Knowing that a Trump administration would be taking office in January and had already expressed its specific opposition to the monument, would Obama create the monument anyway?

He did. On December 28, the proclamation decreed a 1.35 million acre Bears Ears National Monument.

Stiles then goes back and talks about a Bush administration last-minute group of lease sales in 2008.

“The Salt Lake Tribune noted that: ” DeChristopher won bids on 22,000 acres in Utah’s red rock country, near Arches and Canyonlands national parks.” Environmentalists had accused the Bush administration of trying to ram through the sale of the environmentally sensitive land before President Obama was sworn in.”

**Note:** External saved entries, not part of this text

/-- **THE SECTIONED OPERATOR WITH A SIGNED REMAINDER, BUDGETS DISPLAYED (MODEL; every domain).**  Setting of
`MultiscaleDecayDirichlet.decay_dirInv_levelOp` (torus, covering disjoint cube family, isometric `Rm`, `T`, print-size weights from above,
`|c| ≤ c_max`, cell-sum coercivity `C`, `0 ≤ κ ≤ 1`, `μ₀ > 0`, a `{0,1}`-valued `χ`) + a complex remainder `P` with the form budget
`−θ′·Σ_e min(μ₀,1)·n(e₁)⁻²‖z_e‖² ≤ Re z^*Pz` and the sitewise defect budget `θ·min(μ₀,1)·n(e₁)⁻²`, `θ + θ′ < 1`.  Then
`cmat (Ω₀·levelOp·Ω₀ + (1 − Ω₀)) + P` is a unit and `‖(…)⁻¹(p,q)‖ ≤ e^{−κ·d_n(p,q)}·n(p)n(q)∕((1 − θ − θ′)·min(μ₀,1))`. [folklore] -/
theorem decay_sandwich_add_signed
    (hdisj : ∀ k k' v v', cellPt S hS hdivS lvl zc k v = cellPt S hS hdivS lvl zc k' v' → k = k')
    (hcover : ∀ x : UT N, ∃ k, ∃ v : Box d (S (lvl k)), cellPt S hS hdivS lvl zc k v = x)
    (Rm : UT N × Fin d → Cp → Cp → ℝ) (hRm : ∀ b i j, ∑ k, Rm b k i * Rm b k j = if i = j then (1 : ℝ) else 0)
    (T : J → UT N → Cp → Cp → ℝ) (hT : ∀ l x i i', ∑ k, T l x k i * T l x k i' = if i = i' then (1 : ℝ) else 0)
    (a : J → ℝ) (ha : ∀ j, 0 ≤ a j) (ω : J → UT N → ℝ)
    (hsupp : ∀ l x, ω l (ctrU N (S l) (tblk (hS l) (hdivS l) x)) ≠ 0 → ∃ k v, lvl k = l ∧ cellPt S hS hdivS lvl zc k v = x)
    {amax : ℝ} (hamax : 0 ≤ amax)
    (hscale : ∀ k, a (lvl k) * ω (lvl k) (ctrU N (S (lvl k)) (zc k)) ^ 2 * (S (lvl k) : ℝ) ^ d ≤ amax / (S (lvl k) : ℝ) ^ 2)
    (c : UT N × Fin d → ℝ) {cmax : ℝ} (hc : ∀ b, |c b| ≤ cmax) {C : ℝ}
    (hcoer : ∀ f : UT N × Cp → ℝ,
      C * ∑ k, ((S (lvl k) : ℝ) ^ 2)⁻¹ * ∑ v : Box d (S (lvl k)), ∑ i, f (cellPt S hS hdivS lvl zc k v, i) ^ 2 ≤
        ∑ p, f p * levelOp bsrc btgt c Rm (fun l x => ctrU N (S l) (tblk (hS l) (hdivS l) x))
          (fun l x => ω l (ctrU N (S l) (tblk (hS l) (hdivS l) x))) T a f p)
    {κ : ℝ} (hκ0 : 0 ≤ κ) (hκ1 : κ ≤ 1) (hμ : 0 < C - 2 * d * cmax ^ 2 * κ ^ 2 - amax * (Real.exp (2 * d * κ) - 1))
    (χ : UT N × Cp → ℝ) (hχ : ∀ p, χ p = 0 ∨ χ p = 1)
    (P : Matrix (UT N × Cp) (UT N × Cp) ℂ) {θ θ' : ℝ} (hθ : θ + θ' < 1)
    (hPform : ∀ z : UT N × Cp → ℂ,
      -(θ' * ∑ e, min (C - 2 * d * cmax ^ 2 * κ ^ 2 - amax * (Real.exp (2 * d * κ) - 1)) 1 *
          ((siteScale S hS hdivS lvl zc hcover e.1 : ℝ) ^ 2)⁻¹ * ‖z e‖ ^ 2) ≤ (star z ⬝ᵥ (P *ᵥ z)).re)
    (hJ : ∀ q e : UT N × Cp,
      (expRowDefect P κ (fun e => sdist bsrc btgt (siteScale S hS hdivS lvl zc hcover) e.1 q.1) e +
          expColDefect P κ (fun e => sdist bsrc btgt (siteScale S hS hdivS lvl zc hcover) e.1 q.1) e) / 2 ≤
        θ * (min (C - 2 * d * cmax ^ 2 * κ ^ 2 - amax * (Real.exp (2 * d * κ) - 1)) 1 *
          ((siteScale S hS hdivS lvl zc hcover e.1 : ℝ) ^ 2)⁻¹))
    (p q : UT N × Cp) :
    IsUnit (cmat (mulOp χ * levelOp bsrc btgt c Rm (fun l x => ctrU N (S l) (tblk (hS l) (hdivS l) x))
          (fun l x => ω l (ctrU N (S l) (tblk (hS l) (hdivS l) x))) T a * mulOp χ + mulOp (1 - χ) :
        Module.End ℝ (UT N × Cp → ℝ)) + P) ∧
      ‖(cmat (mulOp χ * levelOp bsrc btgt c Rm (fun l x => ctrU N (S l) (tblk (hS l) (hdivS l) x))
            (fun l x => ω l (ctrU N (S l) (tblk (hS l) (hdivS l) x))) T a * mulOp χ + mulOp (1 - χ) :
          Module.End ℝ (UT N × Cp → ℝ)) + P)⁻¹ p q‖ ≤
        Real.exp (-(κ * sdist bsrc btgt (siteScale S hS hdivS lvl zc hcover) p.1 q.1)) *
          ((siteScale S hS hdivS lvl zc hcover p.1 : ℝ) * (siteScale S hS hdivS lvl zc hcover q.1 : ℝ)) /
          ((1 - θ - θ') * min (C - 2 * d * cmax ^ 2 * κ ^ 2 - amax * (Real.exp (2 * d * κ) - 1)) 1) := by
  classical
  set n := siteScale S hS hdivS lvl zc hcover with hn
  set Sw := (mulOp χ * levelOp bsrc btgt c Rm (fun l x => ctrU N (S l) (tblk (hS l) (hdivS l) x))
      (fun l x => ω l (ctrU N (S l) (tblk (hS l) (hdivS l) x))) T a * mulOp χ + mulOp (1 - χ) :
    Module.End ℝ (UT N × Cp → ℝ)) with hSw
  set m₀ := min (C - 2 * d * cmax ^ 2 * κ ^ 2 - amax * (Real.exp (2 * d * κ) - 1)) 1 with hm₀
  have hm : 0 < m₀ := lt_min hμ zero_lt_one
  have hn0 : ∀ x, (0 : ℝ) < n x := fun x => by exact_mod_cast one_le_siteScale S hS hdivS lvl zc hcover x
  set μ : UT N × Cp → ℝ := fun e => m₀ * ((n e.1 : ℝ) ^ 2)⁻¹ with hμdef
  have hμpos : ∀ e, 0 < μ e := fun e => mul_pos hm (inv_pos.mpr (pow_pos (hn0 e.1) 2))
  set dd : UT N × Cp → UT N × Cp → ℝ := fun e e' => sdist bsrc btgt n e.1 e'.1 with hdd
  have hd0 : ∀ j, dd j j = 0 := fun j => sdist_self bsrc btgt n j.1
  have hcR : ∀ j, ∀ w : UT N × Cp → ℝ, ∑ e, μ e * w e ^ 2 ≤ realConjForm (LinearMap.toMatrix' Sw) κ (fun e => dd e j) w := by
    intro j w
    rw [realConjForm_toMatrix']
    have h := hc_sandwich S hS hdivS lvl zc hdisj hcover Rm hRm T hT a ha ω hsupp hamax hscale c hc hcoer hκ0 hκ1 χ hχ j w
    refine le_trans (le_of_eq (Finset.sum_congr rfl fun e _ => ?_)) h
    rw [hμdef]
  have hcA : ∀ j, ∀ z : UT N × Cp → ℂ, ∑ e, μ e * ‖z e‖ ^ 2 ≤ (conjForm (cmat Sw) κ (fun e => dd e j) z).re :=
    fun j z => localConjCoercive_of_real _ (hcR j) z
  have hP' : ∀ z : UT N × Cp → ℂ, -(θ' * ∑ e, μ e * ‖z e‖ ^ 2) ≤ (star z ⬝ᵥ (P *ᵥ z)).re := fun z => hPform z
  have hEND := norm_inv_add_le_local_of_lowerBounded (cmat Sw) P dd hd0 hκ0 hμpos hθ hcA hP' (fun j e => hJ j e) p q
  refine ⟨hEND.1, ?_⟩
  have hsqrt : Real.sqrt (μ p * μ q) = m₀ / ((n p.1 : ℝ) * (n q.1 : ℝ)) := by
    have hp := hn0 p.1
    have hq := hn0 q.1
    have e : μ p * μ q = (m₀ / ((n p.1 : ℝ) * (n q.1 : ℝ))) ^ 2 := by
      rw [hμdef]
      field_simp
    rw [e, Real.sqrt_sq (div_nonneg hm.le (mul_nonneg hp.le hq.le))]
  have h2 := hEND.2
  rw [hsqrt] at h2
  have h1θ : 0 < 1 - θ - θ' := by linarith
  have hpq : 0 < (n p.1 : ℝ) * (n q.1 : ℝ) := mul_pos (hn0 p.1) (hn0 q.1)
  calc ‖(cmat Sw + P)⁻¹ p q‖ ≤ Real.exp (-(κ * dd p q)) / ((1 - θ - θ') * (m₀ / ((n p.1 : ℝ) * (n q.1 : ℝ)))) := h2
    _ = Real.exp (-(κ * dd p q)) * ((n p.1 : ℝ) * (n q.1 : ℝ)) / ((1 - θ - θ') * m₀) := by
        field_simp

Later, in January 2009, as Obama took the oath, environmentalists without exception believed that the new administration should not be bound or conflicted by the “last minute” efforts of the previous administration to impose its will on the next and contrary to the stated environmental objectives of the new Interior Department.

And months later, as expected by everyone, the Salt Lake Tribune reported that, “Obama’s Interior Department eventually ruled that its predecessor had incorrectly administered the lease sale and yanked the parcels off the auction block.”

In 2008, Republicans were doing what they’re philosophically bound to do. In 2016. It was the Democrats playing the exact same strategy, with the shoe on the other foot.

The idea that there is a fundamental difference of opinion as to how public lands should be utilized is no secret. The fact that so many environmentalists are acting shocked and outraged is a tad silly.

Of course they aren’t really shocked- they are telling that story to make political points and attract donations.. to feed political campaigns to elect more friends to get more of what they want next time. I don’t blame them. In fact, I don’t really blame anyone, because the way the world has gone it’s very hard to find both sides of any given story when you are not an expert (except in the areas we cover in this blog). This environment is a petri dish into which partisanites (or partinsanities as I call them) are uniquely adapted to flourish. The secret that partinsanities won’t tell you in their media (and almost all non-local media is theirs nowadays, whether they admit it or not) is that there are many things about public lands that people agree on, and not every idea of the “other” party is bad.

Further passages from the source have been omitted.